Directions for this task
Reproduce word for word the lines between those holding "(hwv₃ : w ≠" and "(hCU₂₃ : ∀ f₁", inclusive, and nothing else from the data below.

Data supplied
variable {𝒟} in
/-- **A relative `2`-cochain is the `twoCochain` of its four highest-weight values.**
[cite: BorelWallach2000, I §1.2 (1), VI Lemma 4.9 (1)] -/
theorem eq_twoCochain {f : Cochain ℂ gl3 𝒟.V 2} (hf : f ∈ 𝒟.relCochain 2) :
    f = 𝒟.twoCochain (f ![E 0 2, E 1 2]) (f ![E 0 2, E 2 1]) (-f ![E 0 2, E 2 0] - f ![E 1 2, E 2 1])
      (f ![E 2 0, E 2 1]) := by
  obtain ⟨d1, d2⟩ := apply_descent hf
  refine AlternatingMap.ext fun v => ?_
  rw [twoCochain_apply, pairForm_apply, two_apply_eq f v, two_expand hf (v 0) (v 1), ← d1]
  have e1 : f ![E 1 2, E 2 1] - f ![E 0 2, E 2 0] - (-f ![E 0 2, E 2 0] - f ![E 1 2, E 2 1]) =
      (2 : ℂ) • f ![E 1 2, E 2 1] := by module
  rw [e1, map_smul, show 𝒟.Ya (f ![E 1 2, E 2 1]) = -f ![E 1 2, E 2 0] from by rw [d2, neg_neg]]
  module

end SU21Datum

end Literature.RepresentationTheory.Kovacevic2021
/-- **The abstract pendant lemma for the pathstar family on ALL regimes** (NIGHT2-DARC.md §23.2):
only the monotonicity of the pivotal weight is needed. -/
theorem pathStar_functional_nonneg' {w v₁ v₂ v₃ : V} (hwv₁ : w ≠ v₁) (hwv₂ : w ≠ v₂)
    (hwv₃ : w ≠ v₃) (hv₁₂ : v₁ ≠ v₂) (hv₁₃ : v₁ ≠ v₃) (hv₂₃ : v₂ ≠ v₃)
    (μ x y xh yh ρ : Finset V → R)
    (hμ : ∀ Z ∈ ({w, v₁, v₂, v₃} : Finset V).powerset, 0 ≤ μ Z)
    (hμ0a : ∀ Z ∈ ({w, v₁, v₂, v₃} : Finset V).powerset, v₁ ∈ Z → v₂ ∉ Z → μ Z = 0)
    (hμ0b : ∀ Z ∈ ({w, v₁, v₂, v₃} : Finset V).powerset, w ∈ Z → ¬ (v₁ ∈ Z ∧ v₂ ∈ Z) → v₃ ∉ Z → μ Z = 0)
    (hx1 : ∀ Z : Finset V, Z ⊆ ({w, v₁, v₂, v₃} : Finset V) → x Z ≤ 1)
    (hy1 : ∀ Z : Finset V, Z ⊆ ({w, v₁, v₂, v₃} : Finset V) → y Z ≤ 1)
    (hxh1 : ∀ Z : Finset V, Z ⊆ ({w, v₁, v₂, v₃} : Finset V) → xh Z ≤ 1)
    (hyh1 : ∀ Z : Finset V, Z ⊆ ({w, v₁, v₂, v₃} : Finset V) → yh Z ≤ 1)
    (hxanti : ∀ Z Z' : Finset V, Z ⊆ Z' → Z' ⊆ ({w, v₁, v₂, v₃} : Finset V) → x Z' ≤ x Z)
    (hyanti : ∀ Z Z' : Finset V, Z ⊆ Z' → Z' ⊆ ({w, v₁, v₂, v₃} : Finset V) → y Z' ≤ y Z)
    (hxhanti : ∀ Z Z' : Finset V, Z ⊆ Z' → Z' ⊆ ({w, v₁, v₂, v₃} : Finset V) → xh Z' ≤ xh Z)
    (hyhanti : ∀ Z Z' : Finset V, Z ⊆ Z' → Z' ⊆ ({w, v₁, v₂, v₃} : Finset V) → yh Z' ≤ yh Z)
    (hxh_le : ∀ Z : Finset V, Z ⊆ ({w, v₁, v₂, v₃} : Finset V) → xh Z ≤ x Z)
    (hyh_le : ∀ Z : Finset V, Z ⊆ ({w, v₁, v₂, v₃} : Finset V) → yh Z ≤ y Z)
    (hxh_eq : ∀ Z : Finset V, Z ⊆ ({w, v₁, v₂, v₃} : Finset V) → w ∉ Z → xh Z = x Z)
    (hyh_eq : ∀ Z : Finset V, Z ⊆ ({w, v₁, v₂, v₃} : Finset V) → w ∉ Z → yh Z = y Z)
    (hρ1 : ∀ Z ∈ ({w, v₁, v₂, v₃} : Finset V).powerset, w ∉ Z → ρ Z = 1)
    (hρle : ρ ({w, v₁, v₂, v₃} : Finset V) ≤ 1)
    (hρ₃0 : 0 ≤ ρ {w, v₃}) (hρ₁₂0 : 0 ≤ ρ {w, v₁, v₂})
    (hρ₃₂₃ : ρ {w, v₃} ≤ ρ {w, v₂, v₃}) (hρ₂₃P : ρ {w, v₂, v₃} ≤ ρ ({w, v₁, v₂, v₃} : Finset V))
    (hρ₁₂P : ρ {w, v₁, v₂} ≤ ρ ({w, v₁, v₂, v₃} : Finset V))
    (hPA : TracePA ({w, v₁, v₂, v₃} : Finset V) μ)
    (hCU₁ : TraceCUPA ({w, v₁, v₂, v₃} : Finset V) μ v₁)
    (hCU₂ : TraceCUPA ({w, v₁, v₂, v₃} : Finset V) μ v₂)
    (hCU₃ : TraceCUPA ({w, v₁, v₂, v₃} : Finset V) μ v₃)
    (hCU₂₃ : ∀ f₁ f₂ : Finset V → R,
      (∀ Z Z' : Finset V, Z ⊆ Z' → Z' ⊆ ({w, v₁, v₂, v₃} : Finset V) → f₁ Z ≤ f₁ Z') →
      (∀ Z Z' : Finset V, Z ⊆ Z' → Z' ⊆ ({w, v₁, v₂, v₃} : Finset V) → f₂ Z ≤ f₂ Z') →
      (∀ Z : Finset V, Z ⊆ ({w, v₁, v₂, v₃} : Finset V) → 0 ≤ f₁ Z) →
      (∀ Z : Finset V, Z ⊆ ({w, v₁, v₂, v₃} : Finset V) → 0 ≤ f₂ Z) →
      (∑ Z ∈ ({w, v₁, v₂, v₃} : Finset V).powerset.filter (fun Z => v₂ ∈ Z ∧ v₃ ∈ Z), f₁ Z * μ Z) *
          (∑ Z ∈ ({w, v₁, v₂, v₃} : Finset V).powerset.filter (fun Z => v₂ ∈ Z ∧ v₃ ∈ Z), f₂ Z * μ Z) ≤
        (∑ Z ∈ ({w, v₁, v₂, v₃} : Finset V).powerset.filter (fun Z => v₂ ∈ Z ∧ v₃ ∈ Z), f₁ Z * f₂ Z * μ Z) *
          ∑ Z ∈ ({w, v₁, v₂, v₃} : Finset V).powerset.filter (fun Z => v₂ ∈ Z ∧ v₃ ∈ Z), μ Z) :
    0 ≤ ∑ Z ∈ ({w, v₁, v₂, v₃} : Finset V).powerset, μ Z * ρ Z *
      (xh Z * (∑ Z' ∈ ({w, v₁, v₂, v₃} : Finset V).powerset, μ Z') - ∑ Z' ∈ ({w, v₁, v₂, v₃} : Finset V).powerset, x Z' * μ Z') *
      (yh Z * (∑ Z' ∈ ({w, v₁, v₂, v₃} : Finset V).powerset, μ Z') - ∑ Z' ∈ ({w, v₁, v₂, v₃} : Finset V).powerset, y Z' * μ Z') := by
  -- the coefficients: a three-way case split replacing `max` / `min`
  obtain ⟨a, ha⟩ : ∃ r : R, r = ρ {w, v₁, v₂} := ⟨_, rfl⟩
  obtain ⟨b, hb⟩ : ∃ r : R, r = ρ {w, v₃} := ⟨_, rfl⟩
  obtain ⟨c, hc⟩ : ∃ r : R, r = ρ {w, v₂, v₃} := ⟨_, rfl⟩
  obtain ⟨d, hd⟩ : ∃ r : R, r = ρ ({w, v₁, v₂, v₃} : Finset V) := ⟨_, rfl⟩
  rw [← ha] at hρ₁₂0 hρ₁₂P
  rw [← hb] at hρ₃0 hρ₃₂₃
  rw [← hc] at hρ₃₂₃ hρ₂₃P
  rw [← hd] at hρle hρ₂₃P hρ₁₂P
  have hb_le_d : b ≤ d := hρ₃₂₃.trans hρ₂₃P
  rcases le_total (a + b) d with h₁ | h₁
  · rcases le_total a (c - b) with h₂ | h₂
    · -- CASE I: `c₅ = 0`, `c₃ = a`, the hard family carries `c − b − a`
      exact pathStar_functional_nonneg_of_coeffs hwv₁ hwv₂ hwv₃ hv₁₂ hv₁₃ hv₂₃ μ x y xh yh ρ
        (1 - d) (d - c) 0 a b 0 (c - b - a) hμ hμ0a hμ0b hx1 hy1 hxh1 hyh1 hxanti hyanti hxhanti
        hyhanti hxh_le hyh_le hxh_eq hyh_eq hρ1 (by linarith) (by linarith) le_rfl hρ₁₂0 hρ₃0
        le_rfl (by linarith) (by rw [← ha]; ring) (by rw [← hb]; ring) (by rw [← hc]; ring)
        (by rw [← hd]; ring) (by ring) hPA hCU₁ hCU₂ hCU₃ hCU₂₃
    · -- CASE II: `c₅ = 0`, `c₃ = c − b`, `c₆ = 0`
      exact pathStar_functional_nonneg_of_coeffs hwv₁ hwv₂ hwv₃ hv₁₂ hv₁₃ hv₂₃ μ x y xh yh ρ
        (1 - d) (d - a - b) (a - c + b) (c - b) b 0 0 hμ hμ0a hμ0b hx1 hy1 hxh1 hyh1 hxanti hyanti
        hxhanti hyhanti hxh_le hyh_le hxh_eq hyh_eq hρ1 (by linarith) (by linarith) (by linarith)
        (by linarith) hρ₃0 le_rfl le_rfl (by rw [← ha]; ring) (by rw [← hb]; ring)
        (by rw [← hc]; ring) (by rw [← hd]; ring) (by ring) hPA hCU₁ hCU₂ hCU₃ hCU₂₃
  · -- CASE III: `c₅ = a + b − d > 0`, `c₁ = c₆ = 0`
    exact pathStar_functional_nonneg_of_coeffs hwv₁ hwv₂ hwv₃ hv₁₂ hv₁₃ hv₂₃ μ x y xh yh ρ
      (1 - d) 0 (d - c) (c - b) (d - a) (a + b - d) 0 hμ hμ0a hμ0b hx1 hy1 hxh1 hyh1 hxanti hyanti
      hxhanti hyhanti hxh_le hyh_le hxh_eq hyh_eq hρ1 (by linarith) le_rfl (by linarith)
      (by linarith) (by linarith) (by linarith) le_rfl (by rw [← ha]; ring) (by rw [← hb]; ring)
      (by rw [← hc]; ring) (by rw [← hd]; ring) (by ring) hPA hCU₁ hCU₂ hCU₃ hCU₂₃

Solved problem
    (hwv₃ : w ≠ v₃) (hv₁₂ : v₁ ≠ v₂) (hv₁₃ : v₁ ≠ v₃) (hv₂₃ : v₂ ≠ v₃)
    (μ x y xh yh ρ : Finset V → R)
    (hμ : ∀ Z ∈ ({w, v₁, v₂, v₃} : Finset V).powerset, 0 ≤ μ Z)
    (hμ0a : ∀ Z ∈ ({w, v₁, v₂, v₃} : Finset V).powerset, v₁ ∈ Z → v₂ ∉ Z → μ Z = 0)
    (hμ0b : ∀ Z ∈ ({w, v₁, v₂, v₃} : Finset V).powerset, w ∈ Z → ¬ (v₁ ∈ Z ∧ v₂ ∈ Z) → v₃ ∉ Z → μ Z = 0)
    (hx1 : ∀ Z : Finset V, Z ⊆ ({w, v₁, v₂, v₃} : Finset V) → x Z ≤ 1)
    (hy1 : ∀ Z : Finset V, Z ⊆ ({w, v₁, v₂, v₃} : Finset V) → y Z ≤ 1)
    (hxh1 : ∀ Z : Finset V, Z ⊆ ({w, v₁, v₂, v₃} : Finset V) → xh Z ≤ 1)
    (hyh1 : ∀ Z : Finset V, Z ⊆ ({w, v₁, v₂, v₃} : Finset V) → yh Z ≤ 1)
    (hxanti : ∀ Z Z' : Finset V, Z ⊆ Z' → Z' ⊆ ({w, v₁, v₂, v₃} : Finset V) → x Z' ≤ x Z)
    (hyanti : ∀ Z Z' : Finset V, Z ⊆ Z' → Z' ⊆ ({w, v₁, v₂, v₃} : Finset V) → y Z' ≤ y Z)
    (hxhanti : ∀ Z Z' : Finset V, Z ⊆ Z' → Z' ⊆ ({w, v₁, v₂, v₃} : Finset V) → xh Z' ≤ xh Z)
    (hyhanti : ∀ Z Z' : Finset V, Z ⊆ Z' → Z' ⊆ ({w, v₁, v₂, v₃} : Finset V) → yh Z' ≤ yh Z)
    (hxh_le : ∀ Z : Finset V, Z ⊆ ({w, v₁, v₂, v₃} : Finset V) → xh Z ≤ x Z)
    (hyh_le : ∀ Z : Finset V, Z ⊆ ({w, v₁, v₂, v₃} : Finset V) → yh Z ≤ y Z)
    (hxh_eq : ∀ Z : Finset V, Z ⊆ ({w, v₁, v₂, v₃} : Finset V) → w ∉ Z → xh Z = x Z)
    (hyh_eq : ∀ Z : Finset V, Z ⊆ ({w, v₁, v₂, v₃} : Finset V) → w ∉ Z → yh Z = y Z)
    (hρ1 : ∀ Z ∈ ({w, v₁, v₂, v₃} : Finset V).powerset, w ∉ Z → ρ Z = 1)
    (hρle : ρ ({w, v₁, v₂, v₃} : Finset V) ≤ 1)
    (hρ₃0 : 0 ≤ ρ {w, v₃}) (hρ₁₂0 : 0 ≤ ρ {w, v₁, v₂})
    (hρ₃₂₃ : ρ {w, v₃} ≤ ρ {w, v₂, v₃}) (hρ₂₃P : ρ {w, v₂, v₃} ≤ ρ ({w, v₁, v₂, v₃} : Finset V))
    (hρ₁₂P : ρ {w, v₁, v₂} ≤ ρ ({w, v₁, v₂, v₃} : Finset V))
    (hPA : TracePA ({w, v₁, v₂, v₃} : Finset V) μ)
    (hCU₁ : TraceCUPA ({w, v₁, v₂, v₃} : Finset V) μ v₁)
    (hCU₂ : TraceCUPA ({w, v₁, v₂, v₃} : Finset V) μ v₂)
    (hCU₃ : TraceCUPA ({w, v₁, v₂, v₃} : Finset V) μ v₃)
    (hCU₂₃ : ∀ f₁ f₂ : Finset V → R,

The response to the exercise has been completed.